AXML

AXML - Provides a simple, minimalistic DOM for working with data stored in an XML document. The API is very similar to LibXML, differing slightly in the handling of text nodes. It is designed with very large documents in mind: nodes are represented in memory efficient Struct objects and it works with either XMLParser or LibXML!

‘AXML’ literally translates into ‘ax XML’ which succinctly describes the occasional feeling of a programmer towards XML or its myriad parsers. AXML won’t solve all your XML woes, but it does make working with XML much less painful.

Features


  • fast: runs on either XMLParser or LibXML

  • lean: as in ‘lines of code’ and as in ‘memory consumption’ (nodes implemented as Struct, children in Array)

  • *easy to extend*: code your Grandmother could read and understand (if she reads ruby)

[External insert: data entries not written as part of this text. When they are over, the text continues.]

import Summits.QuantumFields.YangMills.Theorems.BalabanLadderNTWeakPackageCoverThreePoint
import Summits.QuantumFields.YangMills.Theorems.BalabanLadderNTBoundaryLawOscillation
import Summits.QuantumFields.YangMills.Theorems.BalabanLadderNTWeakPackageCollar
import HarnessLib

/-!
# Crux `NT` (stmt-QuantumFields-19353), stub `stub_cfpw : CFPW`: the clause (T) on sparse radii — registered form, geometric radii

Helper file (`--supports stmt-QuantumFields-19353`) of the fleet lead prover of crux `NT` (unit `ym-spine-19353-p1`,
g3); corollaries of `fc3Weak_of_cover` (`…NTWeakPackageCoverThreePoint`):

* `fc3Weak_of_cover'` — the weak third-cumulant clause (T) of the registered stub `stub_cfpw : CFPW` (skeleton v3
  «weak-package» 374f16092bb0c203) in its LITERAL `∀ s₀`-collar form, from `FBL G r a` and the signed floor on the
  x-centred cubes of a `θ`-covering set of radii (via `fc3Weak_of_antitoneCollar`);
* `fc3Weak_of_seq` — the same along an unbounded sequence of radii with `R_{k+1} + 1 ≤ θ (R_k + 1)`, `θ ≥ 1` (the cube
  sizes of a multiscale expansion; `BoundaryLaw.cover_of_seq`).

With `BoundaryLaw.fbl_of_oscillation_seq` (E1) and `floorClause_of_seq` (E2′) this completes the statement: **the whole
weak femto package of `Cruxes/NT/Lines/engine-target.md` — boundary law, two-point floor, signed third cumulant — need
only be established on the engine's own geometric sequence of cube sizes** (E1 as an exterior-to-exterior oscillation,
E2′/E3 with positive monotone shapes and antitone collars), constants `θ⁴ C₁`, `c₂/2`, `c₃/2`.
-/

set_option autoImplicit false

noncomputable section

open MeasureTheory Filter Topology
open Literature.MathematicalPhysics.QuantumFieldTheory Literature.MathematicalPhysics.QuantumLattice
open Literature.Probability.LatticeModels
open Summit.QuantumFields.YangMills.Cruxes.OSLegsFromFemtoAndGap.DlrCollarTransfer
open Summit.QuantumFields.YangMills.Cruxes.NT.BoundaryLaw (cover_of_seq)

namespace Summit.QuantumFields.YangMills.Cruxes.NT.WeakPackage

section Lattice

variable (G : Type) [Group G] [TopologicalSpace G] [IsTopologicalGroup G] [CompactSpace G]
  [MeasurableSpace G] [BorelSpace G] (r : LatticeRep G) (a : ℝ → ℝ)

/-- **The weak third-cumulant clause (T), registered `∀ s₀` form, from the signed floor on a covering set of radii**
(given `FBL G r a`; `fc3Weak_of_cover` + `fc3Weak_of_antitoneCollar`). [folklore] -/
theorem fc3Weak_of_cover' (ha : ∀ β, 0 < a β) (hFBL : FBL G r a) (S : Set ℕ) (θ : ℝ) (hθ : 1 ≤ θ) (D : ℕ)
    (hcover : ∀ R : ℕ, D ≤ R → ∃ R₀ ∈ S, R₀ ≤ R ∧ (R : ℝ) + 1 ≤ θ * ((R₀ : ℝ) + 1))
    (h : ∃ (v w : EuclideanSpace ℝ (Fin 4)) (σ δ : ℝ) (Γ₃ : ℝ → ℝ) (β₃ ℓ₃ c₃ : ℝ) (K₃ : ℝ → ℝ) (n₃ : ℕ),
      (σ = 1 ∨ σ = -1) ∧ 0 < δ ∧ 2 * δ < ‖v‖ ∧ 2 * δ < ‖w‖ ∧ 2 * δ < ‖v - w‖ ∧ 0 < ℓ₃ ∧ 0 < c₃ ∧
      (∀ s, 1 ≤ K₃ s) ∧ AntitoneOn K₃ (Set.Ioi 0) ∧
      Tendsto (fun s : ℝ => s * K₃ s) (nhdsWithin 0 (Set.Ioi 0)) (nhds 0) ∧
      Tendsto (fun s : ℝ => Γ₃ s / s ^ 4) (nhdsWithin 0 (Set.Ioi 0)) atTop ∧
      (∀ s : ℝ, 0 < s → s ≤ ℓ₃ → 0 < Γ₃ s) ∧ MonotoneOn Γ₃ (Set.Ioc 0 ℓ₃) ∧
      ∀ β : ℝ, β₃ ≤ β → ∀ (x : Fin 4 → ℤ) (R₀ : ℕ), R₀ ∈ S → ((2 * R₀ + 1 : ℕ) : ℝ) * a β ≤ ℓ₃ →
        ∀ (η : LGConfig 4 G) (n : ℕ) (y z : Fin 4 → ℤ), 0 < (n : ℝ) * a β →
          n₃ ≤ n → ‖siteToE (y - x) - (n : ℝ) • v‖ ≤ δ * n → ‖siteToE (z - x) - (n : ℝ) • w‖ ≤ δ * n →
            K₃ ((n : ℝ) * a β) * n ≤ depth (fun j => x j - R₀) (2 * R₀ + 1) x →
            K₃ ((n : ℝ) * a β) * n ≤ depth (fun j => x j - R₀) (2 * R₀ + 1) y →
            K₃ ((n : ℝ) * a β) * n ≤ depth (fun j => x j - R₀) (2 * R₀ + 1) z →
              c₃ * Γ₃ ((n : ℝ) * a β) ≤
                σ * (n : ℝ) ^ 12 * kerK3 G r β (fun j => x j - R₀) (2 * R₀ + 1) η x y z) :
    ∃ (v w : EuclideanSpace ℝ (Fin 4)) (σ δ : ℝ) (Γ₃ : ℝ → ℝ) (β₃ ℓ₃ c₃ : ℝ) (K₃ : ℝ → ℝ) (n₃ : ℕ),
      (σ = 1 ∨ σ = -1) ∧ 0 < δ ∧ 2 * δ < ‖v‖ ∧ 2 * δ < ‖w‖ ∧ 2 * δ < ‖v - w‖ ∧ 0 < ℓ₃ ∧ 0 < c₃ ∧
      (∀ s, 1 ≤ K₃ s) ∧ Tendsto (fun s : ℝ => s * K₃ s) (nhdsWithin 0 (Set.Ioi 0)) (nhds 0) ∧
      Tendsto (fun s : ℝ => Γ₃ s / s ^ 4) (nhdsWithin 0 (Set.Ioi 0)) atTop ∧
      ∀ β : ℝ, β₃ ≤ β → ∀ (x : Fin 4 → ℤ) (R : ℕ), ((2 * R + 1 : ℕ) : ℝ) * a β ≤ ℓ₃ →
        ∀ (η : LGConfig 4 G) (n : ℕ) (y z : Fin 4 → ℤ) (s₀ : ℝ), 0 < s₀ → s₀ ≤ (n : ℝ) * a β →
          n₃ ≤ n → ‖siteToE (y - x) - (n : ℝ) • v‖ ≤ δ * n → ‖siteToE (z - x) - (n : ℝ) • w‖ ≤ δ * n →
            K₃ s₀ * n ≤ depth (fun j => x j - R) (2 * R + 1) x →
            K₃ s₀ * n ≤ depth (fun j => x j - R) (2 * R + 1) y →
            K₃ s₀ * n ≤ depth (fun j => x j - R) (2 * R + 1) z →
              c₃ * Γ₃ ((n : ℝ) * a β) ≤
                σ * (n : ℝ) ^ 12 * kerK3 G r β (fun j => x j - R) (2 * R + 1) η x y z :=
  fc3Weak_of_antitoneCollar G r a (fc3Weak_of_cover G r a ha hFBL S θ hθ D hcover h)

/-- **The weak third-cumulant clause (T) along a geometric sequence of radii.**  If the signed conditional
third-cumulant floor holds on the x-centred femto cubes of radii `R_k` (unbounded, `R_{k+1} + 1 ≤ θ (R_k + 1)`,
`θ ≥ 1`), with an antitone collar and a positive monotone shape with growth `Γ₃(s)/s⁴ → ∞`, then — given `FBL G r a`
— the registered clause (T) holds (constant `c₃/2`). [folklore] -/
theorem fc3Weak_of_seq (ha : ∀ β, 0 < a β) (hFBL : FBL G r a) (Rs : ℕ → ℕ) (θ : ℝ) (hθ : 1 ≤ θ)
    (hgap : ∀ k, (Rs (k + 1) : ℝ) + 1 ≤ θ * ((Rs k : ℝ) + 1)) (hunb : ∀ R : ℕ, ∃ k, R < Rs k)
    (h : ∃ (v w : EuclideanSpace ℝ (Fin 4)) (σ δ : ℝ) (Γ₃ : ℝ → ℝ) (β₃ ℓ₃ c₃ : ℝ) (K₃ : ℝ → ℝ) (n₃ : ℕ),
      (σ = 1 ∨ σ = -1) ∧ 0 < δ ∧ 2 * δ < ‖v‖ ∧ 2 * δ < ‖w‖ ∧ 2 * δ < ‖v - w‖ ∧ 0 < ℓ₃ ∧ 0 < c₃ ∧
      (∀ s, 1 ≤ K₃ s) ∧ AntitoneOn K₃ (Set.Ioi 0) ∧
      Tendsto (fun s : ℝ => s * K₃ s) (nhdsWithin 0 (Set.Ioi 0)) (nhds 0) ∧
      Tendsto (fun s : ℝ => Γ₃ s / s ^ 4) (nhdsWithin 0 (Set.Ioi 0)) atTop ∧
      (∀ s : ℝ, 0 < s → s ≤ ℓ₃ → 0 < Γ₃ s) ∧ MonotoneOn Γ₃ (Set.Ioc 0 ℓ₃) ∧
      ∀ β : ℝ, β₃ ≤ β → ∀ (x : Fin 4 → ℤ) (k : ℕ), ((2 * Rs k + 1 : ℕ) : ℝ) * a β ≤ ℓ₃ →
        ∀ (η : LGConfig 4 G) (n : ℕ) (y z : Fin 4 → ℤ), 0 < (n : ℝ) * a β →
          n₃ ≤ n → ‖siteToE (y - x) - (n : ℝ) • v‖ ≤ δ * n → ‖siteToE (z - x) - (n : ℝ) • w‖ ≤ δ * n →
            K₃ ((n : ℝ) * a β) * n ≤ depth (fun j => x j - Rs k) (2 * Rs k + 1) x →
            K₃ ((n : ℝ) * a β) * n ≤ depth (fun j => x j - Rs k) (2 * Rs k + 1) y →
            K₃ ((n : ℝ) * a β) * n ≤ depth (fun j => x j - Rs k) (2 * Rs k + 1) z →
              c₃ * Γ₃ ((n : ℝ) * a β) ≤
                σ * (n : ℝ) ^ 12 * kerK3 G r β (fun j => x j - Rs k) (2 * Rs k + 1) η x y z) :
    ∃ (v w : EuclideanSpace ℝ (Fin 4)) (σ δ : ℝ) (Γ₃ : ℝ → ℝ) (β₃ ℓ₃ c₃ : ℝ) (K₃ : ℝ → ℝ) (n₃ : ℕ),
      (σ = 1 ∨ σ = -1) ∧ 0 < δ ∧ 2 * δ < ‖v‖ ∧ 2 * δ < ‖w‖ ∧ 2 * δ < ‖v - w‖ ∧ 0 < ℓ₃ ∧ 0 < c₃ ∧
      (∀ s, 1 ≤ K₃ s) ∧ Tendsto (fun s : ℝ => s * K₃ s) (nhdsWithin 0 (Set.Ioi 0)) (nhds 0) ∧
      Tendsto (fun s : ℝ => Γ₃ s / s ^ 4) (nhdsWithin 0 (Set.Ioi 0)) atTop ∧
      ∀ β : ℝ, β₃ ≤ β → ∀ (x : Fin 4 → ℤ) (R : ℕ), ((2 * R + 1 : ℕ) : ℝ) * a β ≤ ℓ₃ →
        ∀ (η : LGConfig 4 G) (n : ℕ) (y z : Fin 4 → ℤ) (s₀ : ℝ), 0 < s₀ → s₀ ≤ (n : ℝ) * a β →
          n₃ ≤ n → ‖siteToE (y - x) - (n : ℝ) • v‖ ≤ δ * n → ‖siteToE (z - x) - (n : ℝ) • w‖ ≤ δ * n →
            K₃ s₀ * n ≤ depth (fun j => x j - R) (2 * R + 1) x →
            K₃ s₀ * n ≤ depth (fun j => x j - R) (2 * R + 1) y →
            K₃ s₀ * n ≤ depth (fun j => x j - R) (2 * R + 1) z →
              c₃ * Γ₃ ((n : ℝ) * a β) ≤
                σ * (n : ℝ) ^ 12 * kerK3 G r β (fun j => x j - R) (2 * R + 1) η x y z := by
  obtain ⟨v, w, σ, δ, Γ₃, β₃, ℓ₃, c₃, K₃, n₃, hσ, hδ, hv, hw, hvw, hℓ₃, hc₃, hK1, hKanti, hKlim, hΓlim, hΓpos, hΓmono,
    H⟩ := h
  refine fc3Weak_of_cover' G r a ha hFBL (Set.range Rs) θ hθ (Rs 0) (cover_of_seq Rs θ hgap hunb)
    ⟨v, w, σ, δ, Γ₃, β₃, ℓ₃, c₃, K₃, n₃, hσ, hδ, hv, hw, hvw, hℓ₃, hc₃, hK1, hKanti, hKlim, hΓlim, hΓpos, hΓmono, ?_⟩
  intro β hβ x R₀ hR₀ hb η n y z hs hn hy hz hKx hKy hKz
  obtain ⟨k, rfl⟩ := hR₀
  exact H β hβ x k hb η n y z hs hn hy hz hKx hKy hKz

end Lattice

end Summit.QuantumFields.YangMills.Cruxes.NT.WeakPackage

end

  • PLOS: implements a useful subset of libxml methods for near drop in replacement.

Examples


require 'axml'  

# a little example xml string to use
string_or_io = "
<n1>
  <n2 size='big'>
    <n3>words here</n3>
    <n3></n3>
  </n2>
  <n2 size='small'>
    <n3 id='3'></n3>
  </n2>
</n1>
"

### Read a string, io, or file

n1_node = AXML.parse(string_or_io)   
# --or--
n1_node = AXML.parse('path/to/file')

### Access children

n1_node.children # -> [array]
n1_node.each {|child|  # do something with each child }

### Traverse the whole tree structure

n1_node.traverse do |node|
  # pre traversal
end

n1_node.traverse(:post) {|node| # post traversal }

### Get attributes and text

n2_node['size'] == 'big'
n3_node = n2_node.child
n3_node.text    # -> 'words here'
n3_node.content # -> [same]

### Navigate nodes

n2_node = n1_node.child
the_other_n2_node = n2_node.next
the_other_n2_node.next = nil

### Does a little xpath

# find_first (returns the first node)
n3_node = n1_node.find_first('descendant::n3')
other_n3_node = n3_node.find_first('following-sibling::n3')
n1_node.find_first('child::n3')    # -> nil
# also callable as find_first_child and find_first_descendant

# find (returns an array)
n1_node.find('child::n2')          # -> [array of 2 <n2> nodes]
n1_node.find('descendant::n3')     # -> [array of all 3 <n3> nodes]
# also callable as find_child and find_descendant

See ‘specs/axml_spec.rb` for more examples and functionality

Detailed Description


Parses elements, attributes, and text(content), and nothing more. Should be very easy to extend and modify for special cases. It is roughly as fast as libxml, although it currently reads in the entire document first (however, this is memory efficient - nodes are implemented using Struct).

Installation


gem install axml

See Also


If you are parsing HTML or complex word processing documents this is not the parser for you. Try something like hpricot or LibXML.